内臓に響かせる針は、森秀太郎「はり入門」医道の日本社刊にもあり、柳谷と同じようなる内容のことを記してる。以下に該当部を抜粋する。

膈兪以上の高さの背部兪穴は正座させて取穴刺針し、肝兪以下の高さの背部兪穴は、伏臥位で取穴刺針している。胃部の痛みが甚だしいときは、背を丸めて膈兪・肝兪・脾兪などの経穴で圧痛のはなはだしいものを選び、刺針し雀啄法を行う。内側に向けてやや深く刺入すると心窩部に響き、胸がすいてくる。(以下略)
胃部に突然急激な痛みが起こり、しばらくしていると一時楽になるが、また痛くなるのを一般に痙攣性胃痛という。胆石疝痛、胃炎、胃潰瘍、回虫症などがあって原因はさまざまだが、(中略)まずは痛みを止めることが先決である。
止める方法は急性胃炎の場合とよく似ているが、脊柱の両側とくに膈兪、肝兪・脾兪などの経穴で圧痛の顕著なところを選び、5~6号のやや太い豪針で胃部に響くような雀啄法をしていると痛みが和らいでくる。

 

5.丸山昌朗らの研究

丸山昌朗らは、ある針響過敏者に刺針して針響を調べると、これまでの経絡走行によく似た響きとなったことを報告した。それにとどまらず、膈兪、督兪、八兪に刺針すると、これまで報告されていない響きの流れを発見し、それぞれ膈兪経、督兪経、八兪経と命名した。とくに督兪からの刺針では、胸郭をぐるりと一巡するような領域(ブラジャーのように)に響いたとする図が載っている。
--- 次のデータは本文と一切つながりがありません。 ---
/-! ## §2 THE EVEN ℤ/4-SYLOW LAW -/

/-- **THE EVEN ℤ/4-SYLOW LAW: `μ(G, c) = φ₂(G, c)` and `φ₂(G, c) + 1 = β(G, c)`** for every finite `G` with a central involution `c` and an additive
`w : G ↠ ℤ/4` (`k = 2`), `w c ≠ 0`, whose kernel has EVEN size `2m ≥ 4`, and with `d = 1` (every `g` with `w g` odd has `c ∈ ⟨g⟩`).  The least number of rank-four face relations whose base changes generate the integer Hodge lattice modulo the pairs is EXACTLY
`β − 1`. [folklore] -/
theorem isLeast_card_gfaces_generate_of_two_even [Fintype (CMF G c)] (hw : ∀ P Q : G, w (P * Q) = w P + w Q) (hk : 1 ≤ k) (hk2 : k = 2)
    (hc2 : c * c = 1) (hcen : ∀ x : G, x * c = c * x) (hwc : w c ≠ 0) (h1 : ∃ g₁ : G, w g₁ = 1)
    (hroots : ∀ g : G, ¬ 2 ∣ (w g).val → c ∈ Subgroup.zpowers g)
    {m : ℕ} (hm : 2 * m = (univ.filter fun s : G => w s = 0).card) (hm2 : 2 ≤ m) :
    IsLeast {n : ℕ | ∃ S : Finset (CMF G c →₀ ℤ), (↑S ⊆ gfaceSet G c hc2) ∧ S.card = n ∧
      hodgeSpan c hc2 ≤ Submodule.span ℤ (pairSet c) ⊔ Submodule.span ℤ (translates c S)} (fibreTwo c hc2) ∧
    fibreTwo c hc2 + 1 = Fintype.card (Block c) := by
  have hk' : 2 ≤ k := by omega
  have hβ := fibreTwo_add_one_eq_card_block hw hk' h1 hc2 hcen hwc hroots
  refine ⟨?_, hβ⟩
  -- `C ⊆ F_0` of size `m`, `b ≠ b' ∈ C`, `u ≠ u' ∈ F_0 ∖ C`
  obtain ⟨C, hCF, hCc⟩ := exists_subset_card_eq (s := (univ.filter fun s : G => w s = 0)) (n := m) (by omega)
  obtain ⟨b, hb, b', hb', hbb'⟩ := one_lt_card.mp (by omega : 1 < C.card)
  have hUc : ((univ.filter fun s : G => w s = 0) \ C).card = m := by have := card_sdiff_add_card_eq_card hCF; omega
  obtain ⟨u, hu, u', hu', huu'⟩ := one_lt_card.mp (by omega : 1 < ((univ.filter fun s : G => w s = 0) \ C).card)
  have hb0 : w b = 0 := (mem_filter.mp (hCF hb)).2
  have hb'0 : w b' = 0 := (mem_filter.mp (hCF hb')).2
  have hu0 : w u = 0 := (mem_filter.mp (mem_sdiff.mp hu).1).2
  have hu'0 : w u' = 0 := (mem_filter.mp (mem_sdiff.mp hu').1).2
  have huC : u ∉ C := (mem_sdiff.mp hu).2
  have hbu : b ≠ u := fun h => huC (h ▸ hb)
  have hwc' : ∀ x : G, w x = 0 → ∀ y : G, w y = 0 → y ≠ c * x := by
    intro x hx y hy h
    apply hwc
    have := congrArg w h
    rw [hw, hx, hy, add_zero] at this
    exact this.symm
  -- the tie `X_C`, the three faces
  obtain ⟨X, hX⟩ := exists_sdiff_eq_of_subset_fibre hw hk hc2 hwc C hCF
  have hfown : gface c hc2 X b b' ∈ gfaceSet G c hc2 :=
    ⟨X, b, b', by rw [mem_orb]; push Not; exact ⟨hbb'.symm, hwc' b hb0 b' hb'0⟩, rfl⟩
  have hfasc : gface c hc2 X u u' ∈ gfaceSet G c hc2 :=
    ⟨X, u, u', by rw [mem_orb]; push Not; exact ⟨huu'.symm, hwc' u hu0 u' hu'0⟩, rfl⟩
  have hf3 : gface c hc2 (oflipCM c hc2 b X) b u ∈ gfaceSet G c hc2 :=
    ⟨oflipCM c hc2 b X, b, u, by rw [mem_orb]; push Not; exact ⟨hbu.symm, hwc' b hb0 u hu0⟩, rfl⟩
  -- the tie has potential `m ≥ 2`
  have h2X : 2 * ((arcType hw hk hc2 hwc 0).1 \ X.1).card = (univ.filter fun s : G => w s = 0).card := by rw [hX, hCc]; exact hm
  have hpotX : bpot c (arcType hw hk hc2 hwc 0) X = m := by rw [bpot_eq_of_tie hw hk hc2 hwc h2X, hX, hCc]
  -- gen 38ʼs cover of the far blocks OTHER than the block of the tie
  obtain ⟨Sc, hScf, hScc, -, -, -, htwc⟩ := exists_joint_cover_on c (arcType hw hk hc2 hwc 0) hc2
    (fun Bk : Block c => 2 ≤ bpot c (arcType hw hk hc2 hwc 0) Bk.out ∧ Bk ≠ blk c X) (fun _ h => h.1) ∅
    (by rw [Finset.coe_empty]; exact linearIndepOn_empty _ _) (fun f hf => absurd hf (Finset.notMem_empty f))
  set S₀ : Finset (CMF G c →₀ ℤ) := Sc ∪ {gface c hc2 X b b', gface c hc2 X u u', gface c hc2 (oflipCM c hc2 b X) b u} with hS₀
  have hS₀f : (↑S₀ : Set (CMF G c →₀ ℤ)) ⊆ gfaceSet G c hc2 := by
    intro f hf
    rw [hS₀, coe_union, Set.mem_union] at hf
    rcases hf with hf | hf
    · exact hScf hf
    · simp only [coe_insert, coe_singleton, Set.mem_insert_iff, Set.mem_singleton_iff] at hf
      rcases hf with rfl | rfl | rfl
      · exact hfown
      · exact hfasc
      · exact hf3
  have hScS : Sc ⊆ S₀ := subset_union_left
  have hmemS : ∀ f ∈ ({gface c hc2 X b b', gface c hc2 X u u', gface c hc2 (oflipCM c hc2 b X) b u} : Finset (CMF G c →₀ ℤ)), f ∈ S₀ :=
    fun f hf => by rw [hS₀]; exact mem_union_right _ hf
  have hownS : gface c hc2 X b b' ∈ S₀ := hmemS _ (mem_insert_self _ _)
  have hascS : gface c hc2 X u u' ∈ S₀ := hmemS _ (mem_insert_of_mem (mem_insert_self _ _))
  have h3S : gface c hc2 (oflipCM c hc2 b X) b u ∈ S₀ := hmemS _ (mem_insert_of_mem (mem_insert_of_mem (mem_singleton_self _)))
  -- the toward property: the cover on the far blocks, the explicit downward face on the block of the tie
  have htw : ∀ Φ : CMF G c, 2 ≤ bpot c (arcType hw hk hc2 hwc 0) Φ → ∃ Q s s' : G, bpot c (arcType hw hk hc2 hwc 0) Φ = ddist (rt c Q (arcType hw hk hc2 hwc 0)) Φ ∧
      s ∈ (rt c Q (arcType hw hk hc2 hwc 0)).1 \ Φ.1 ∧ s' ∈ (rt c Q (arcType hw hk hc2 hwc 0)).1 \ Φ.1 ∧ s ≠ s' ∧
        gface c hc2 Φ s s' ∈ Submodule.span ℤ (pairSet c) ⊔ Submodule.span ℤ (translates c S₀) := by
    have hsub : Submodule.span ℤ (translates c Sc) ≤ Submodule.span ℤ (pairSet c) ⊔ Submodule.span ℤ (translates c S₀) :=
      (Submodule.span_mono fun y hy => by obtain ⟨Q, f, hf, e⟩ := hy; exact ⟨Q, f, hScS hf, e⟩).trans le_sup_right
    refine toward_all_of_on c (arcType hw hk hc2 hwc 0) hc2 (fun Bk : Block c => 2 ≤ bpot c (arcType hw hk hc2 hwc 0) Bk.out ∧ Bk ≠ blk c X) _ ?_ ?_
    · intro Φ hΦ
      exact htwc _ hsub Φ hΦ
    · intro Φ hΦ hnot
      have hblk : blk c Φ = blk c X := by
        by_contra h
        exact hnot ⟨by rw [bpot_out]; exact hΦ, h⟩
      refine toward_of_explicit c (arcType hw hk hc2 hwc 0) hc2 _ (Q₀ := 1) (t := b) (t' := b')
        (by rw [rt_one, bpot_eq_of_tie hw hk hc2 hwc h2X]; rfl) (by rw [rt_one, hX]; exact hb) (by rw [rt_one, hX]; exact hb') hbb' ?_ hblk
      intro Q
      exact Submodule.mem_sup_right (Submodule.subset_span ⟨Q, _, hownS, rfl⟩)
  have hcov := fun Φ => hcov_of_toward c (arcType hw hk hc2 hwc 0) hc2 S₀ htw Φ
  -- the three faces lie in `L`
  have hL := fun f (hf : f ∈ S₀) => (Submodule.mem_sup_right (mem_span_translates_of_mem c S₀ hf) :
    f ∈ Submodule.span ℤ (pairSet c) ⊔ Submodule.span ℤ (translates c S₀))
  -- `R(C)` and every `ζ_s`
  obtain ⟨hR, hζ⟩ := rel_and_zeta_of_evenCert hw hk hk' hc2 hcen hwc h1 S₀ htw hCF (by rw [hCc]; exact hm) (by omega) hX hb hb' hbb' hu hu' huu'
    (hL _ hownS) (hL _ hascS) (hL _ h3S)
  have hfib := fib_mem_of_rel hw hk hc2 hwc _ hCF hR fun s hs => hζ s (mem_filter.mp (mem_sdiff.mp hs).1).2
  have hshift : ∀ s ∈ ((arcType hw hk hc2 hwc 0)).1,
      Finsupp.single (oflipCM c hc2 s (arcType hw hk hc2 hwc 0)) (1 : ℤ) - Finsupp.single (arcType hw hk hc2 hwc 0) 1 -
        Finsupp.single (oflipCM c hc2 s (arcType hw hk hc2 hwc (w s))) 1 + Finsupp.single (arcType hw hk hc2 hwc (w s)) 1 ∈
          Submodule.span ℤ (pairSet c) ⊔ Submodule.span ℤ (translates c S₀) := by
    intro s hs
    rcases apply_eq_zero_or_eq_top_of_two hw hk hk2 hc2 hwc hs with h | h
    · rw [shift_eq_zero_of_apply_eq_zero hw hk hc2 hwc h]; exact Submodule.zero_mem _
    · have h' : w s = 1 := by rw [h]; subst hk2; decide
      exact shift_mem_of_zeta_mem hw hk hk2 hc2 hcen hwc S₀ hb0 h' (hζ b hb0)
  -- the count: `|S₀| ≤ (β − 3 − 1) + 3 = φ₂`
  obtain ⟨n₀, n₁, hn₀1, hn₁1, hn₀₁, hn₀, hn₁⟩ := exists_two_ker hw (by omega)
  have hnear := half_add_one_le_card_filter_bpot_le_one' hw hk hc2 hcen hwc h1 hn₀1 hn₁1 hn₀₁ hn₀ hn₁
  have hpk : 2 ^ (k - 1) + 1 = 3 := by rw [hk2]; norm_num
  rw [hpk] at hnear
  have hsplit := card_filter_add_card_filter_not (s := (univ : Finset (Block c))) (fun Bk : Block c => 2 ≤ bpot c (arcType hw hk hc2 hwc 0) Bk.out)
  have hneg : (univ.filter fun Bk : Block c => ¬ 2 ≤ bpot c (arcType hw hk hc2 hwc 0) Bk.out) = univ.filter fun Bk : Block c => bpot c (arcType hw hk hc2 hwc 0) Bk.out ≤ 1 :=
    filter_congr fun Bk _ => by omega
  rw [hneg, card_univ] at hsplit
  have hfar : (univ.filter fun Bk : Block c => 2 ≤ bpot c (arcType hw hk hc2 hwc 0) Bk.out ∧ Bk ≠ blk c X) =
      (univ.filter fun Bk : Block c => 2 ≤ bpot c (arcType hw hk hc2 hwc 0) Bk.out).erase (blk c X) := by
    ext Bk
    simp only [mem_filter, mem_univ, true_and, mem_erase]
    tauto
  have hXfar : blk c X ∈ univ.filter fun Bk : Block c => 2 ≤ bpot c (arcType hw hk hc2 hwc 0) Bk.out := by
    rw [mem_filter, bpot_out, hpotX]; exact ⟨mem_univ _, hm2⟩
  have hfarc := card_erase_add_one hXfar
  rw [← hfar] at hfarc
  have hcard : S₀.card ≤ fibreTwo c hc2 := by
    have h3 : ({gface c hc2 X b b', gface c hc2 X u u', gface c hc2 (oflipCM c hc2 b X) b u} : Finset (CMF G c →₀ ℤ)).card ≤ 3 :=
      (card_insert_le _ _).trans (by have := card_insert_le (gface c hc2 X u u') ({gface c hc2 (oflipCM c hc2 b X) b u} : Finset (CMF G c →₀ ℤ)); rw [card_singleton] at this; omega)
    have hun := card_union_le Sc ({gface c hc2 X b b', gface c hc2 X u u', gface c hc2 (oflipCM c hc2 b X) b u} : Finset (CMF G c →₀ ℤ))
    rw [← hS₀, hScc] at hun
    omega
  exact (isLeast_card_gfaces_generate_of_shift hw hk hc2 hcen hwc h1 S₀ hS₀f hcard hcov hshift hfib).2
この内容は、針灸師の間ではあまり注目を集めなかった。針響が経絡走行に似ていた特異体質者がいたとしても、これを通常体質者の治療に適用できるかは別問題だからである。ただし注目すべきは、督兪、膈兪、八兪が、横隔膜が胸壁に付着しているという点で、肋間神経に響かせやすいことを示唆していることである。私の普段の針灸臨床で、針響過敏者でなくても胃症状を訴える者に対しては、これらの穴に刺針して胃に響かすイメージで行うことが多い。このような針の方法があることを知っておくと、針灸治療の守備範囲が広がる。